Find and copy each line of the data that includes "theorem".

+++ AVAILABLE RECORDS

import Summits.Ventures.PercRepro.S2ThirteenElevenNuEightTwelveTop

/-!
# PercRepro — S2: The case `ν = 8` of the coloop-free cell `(13, 11)` at `|W| = 12` — THE CELL SIDE (p7, gen 19; sub-claim S2; the row `p = 13`)

A set `V` of nullity `8` on `12` points (rank `4`; a flat since no set of nullity `9` has `≤ 14` points), the exact-rank lever on `V` with `N = M ／ V` a loopless coloop-free matroid of nullity `3` on `12` points counted through ONE DELETION (S2NuFourDeletion: `12 < 2·9`; `D₂ ≤ 3`, `D₃ ≤ 40`, `Q₃¹ ≤ 1`), the rank-`5` sets `≤ 13` and the rank-`4` sets `≤ 10` points. The trace side by the rank classes of the `j`-subsets of `V` (S2RankClasses: `Dep₄ ≤ I₃`,
`5·R₅³ ≤ 2·Dep₄`, `15·R₆³ ≤ Dep₄`, lines `≤ 3`, planes `≤ 6` points); the tail by flats at `(13, 10)` (`888151412161 / 1184400`), the spanning
count through `V` (`≤ 1153553`). `#U ≤ 136675` (one omega per size, `6 … 11`), `m = 117`, ratio `0.25`. **`c025_thirteen_eleven_cf_nu_eight_twelve`**. Nothing about the
cell is claimed. Axioms: standard.
The top count `#U` is the theorem of S2ThirteenElevenNuEightTwelveTop; here the spanning count, the tail by flats and the cell inequality.
-/

open scoped Matroid

namespace PercRepro

namespace ThmN

open Set

variable {α : Type}

/-- **The case `ν = 8` of the coloop-free cell `(13, 11)` at `|W| = 12`**: a set `V` of nullity `8` on `12` points (rank `4`; a flat since no set of nullity `9` has `≤ 14` points), the exact-rank lever on `V` with `N = M ／ V` a loopless coloop-free matroid of nullity `3` on `12` points counted through ONE DELETION (S2NuFourDeletion: `12 < 2·9`; `D₂ ≤ 3`, `D₃ ≤ 40`, `Q₃¹ ≤ 1`), the rank-`5` sets `≤ 13` and the rank-`4` sets `≤ 10` points (`#U ≤ 136675`, `m = 117`). -/
theorem c025_thirteen_eleven_cf_nu_eight_twelve (M : Matroid α) [M.Finite]
    (hR : M.eRank = ((13 : ℕ) : ℕ∞)) (hn : M.E.ncard = 13 + 11)
    (hfree : ∀ e ∈ M.E, ∃ A ⊆ M.E \ {e}, e ∉ M.closure A ∧ e ∉ M.closure ((M.E \ {e}) \ A)) (hK : ∀ e, ¬ M.IsColoop e)
    (h9 : ¬ ∃ W ⊆ M.E, W.ncard ≤ 14 ∧ W.encard = M.eRk W + 9)
    (hV : ∃ V ⊆ M.E, V.ncard = 12 ∧ V.encard = M.eRk V + 8) :
    RLS M 13 5 := by
  classical
  have hU' := c025_thirteen_eleven_cf_nu_eight_twelve_top M hR hn hfree hK h9 hV
  have hd : M.E.encard = M.eRank + ((11 : ℕ) : ℕ∞) := by
    rw [hR, ← M.ground_finite.cast_ncard_eq, hn]
    push_cast
    ring
  obtain ⟨hs3, hs4, hs5⟩ := caps_thirteen_eleven_cf M hd hn hfree hK
  have hEfin := M.ground_finite
  have hL0 : ∀ e ∈ M.E, ¬ M.IsLoop e := not_isLoop_of_free M hfree
  have hs : ∀ e ∈ M.E, ∀ f ∈ M.E, e ≠ f → M.eRk {e, f} = 2 := by
    intro e he f hf hef
    have h2 : (2 : ℕ∞) ≤ M.eRk {e, f} :=
      two_le_eRk_of_two_le_ncard_of_free M hfree (pair_subset he hf) (by rw [ncard_pair hef])
    have h3 : M.eRk {e, f} ≤ 2 := by
      have := M.eRk_le_encard {e, f}
      rwa [encard_pair hef] at this
    exact le_antisymm h3 h2
  have hC1 : ∀ L ⊆ M.E, M.eRk L = 2 → L.ncard ≤ 3 :=
    fun L hL hr => ncard_le_three_of_eRk_two M hs hfree hL hr
  have hflat : ∀ X ⊆ M.E, M.eRk X ≤ 5 → X.ncard ≤ 13 := fun X hX hr => by
    have := S2.ncard_le_of_eRk_le_of_not_nullity M 9 14 (by norm_num) h9 hX (r := 5) (by norm_num) (by exact_mod_cast hr)
    omega
  have hflat' : ∀ X ⊆ M.E, M.eRk X ≤ 4 → X.ncard ≤ 10 := fun X hX hr => ncard_le_ten_of_eRk_le_four_of_free M hfree hX hr
  -- the set `V`: `12` points of nullity `8` (rank `4`), a flat
  obtain ⟨V, hV, hw, hVk⟩ := hV
  have hVfin0 : V.Finite := hEfin.subset hV
  have hVne : M.eRk V ≠ ⊤ := ((M.eRk_le_encard V).trans_lt hVfin0.encard_lt_top).ne
  have hr : M.eRk V = ((4 : ℕ) : ℕ∞) := by
    have h := hVk
    rw [← hVfin0.cast_ncard_eq, hw] at h
    have h2 : ((12 : ℕ) : ℕ∞) = ((4 : ℕ) : ℕ∞) + 8 := by norm_num
    rw [h2] at h
    exact (WithTop.add_right_cancel (by decide) h).symm
  have hVcl : M.closure V = V := by
    refine le_antisymm ?_ (M.subset_closure V hV)
    intro x hx
    by_contra hxV
    have hxE : x ∈ M.E := M.closure_subset_ground V hx
    apply h9
    refine ⟨insert x V, Set.insert_subset hxE hV, ?_, ?_⟩
    · rw [Set.ncard_insert_of_notMem hxV hVfin0]; omega
    · rw [Set.encard_insert_of_notMem hxV, ← M.eRk_closure_eq, M.closure_insert_eq_of_mem_closure hx,
        M.eRk_closure_eq, hVk]
      ring
  have hVE : V ⊆ M.E := hV
  have hS := S2.ncard_spanning_le_of_nullity M hVE hd hVk
  rw [hn, hw] at hS
  have hS' : {X : Set α | X ⊆ M.E ∧ M.eRk X = M.eRank}.ncard ≤ 1153553 := hS.trans (by decide)
  have hA := ncard_eRk_le_five_le_flats M 13 11 (by norm_num) hR hn hfree 13 10 hflat hflat' (by norm_num) (by norm_num)
    (by norm_num) (by norm_num) 24 225 1917 hs3 hs4 hs5
  have hA' : ({X : Set α | X ⊆ M.E ∧ M.eRk X ≤ 5}.ncard : ℚ) ≤ 888151412161 / 1184400 := by
    norm_num [Finset.sum_range_succ, Nat.choose] at hA
    linarith only [hA]
  rw [RLS_iff]
  exact c025_core_five_cell_of_counts_xqictq5g M 13 11 (by norm_num) hR hn 136675 hU' _ hA' 1153553 hS'
    9480 (by norm_num) (phiK 13 5) (by rw [phiK_thirteen_five]; norm_num) ⟨117, by norm_num, by norm_num, by norm_num⟩

end ThmN

end PercRepro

++++++

EXERCISE RESULT >>
The top count `#U` is the theorem of S2ThirteenElevenNuEightTwelveTop; here the spanning count, the tail by flats and the cell inequality.
theorem c025_thirteen_eleven_cf_nu_eight_twelve (M : Matroid α) [M.Finite]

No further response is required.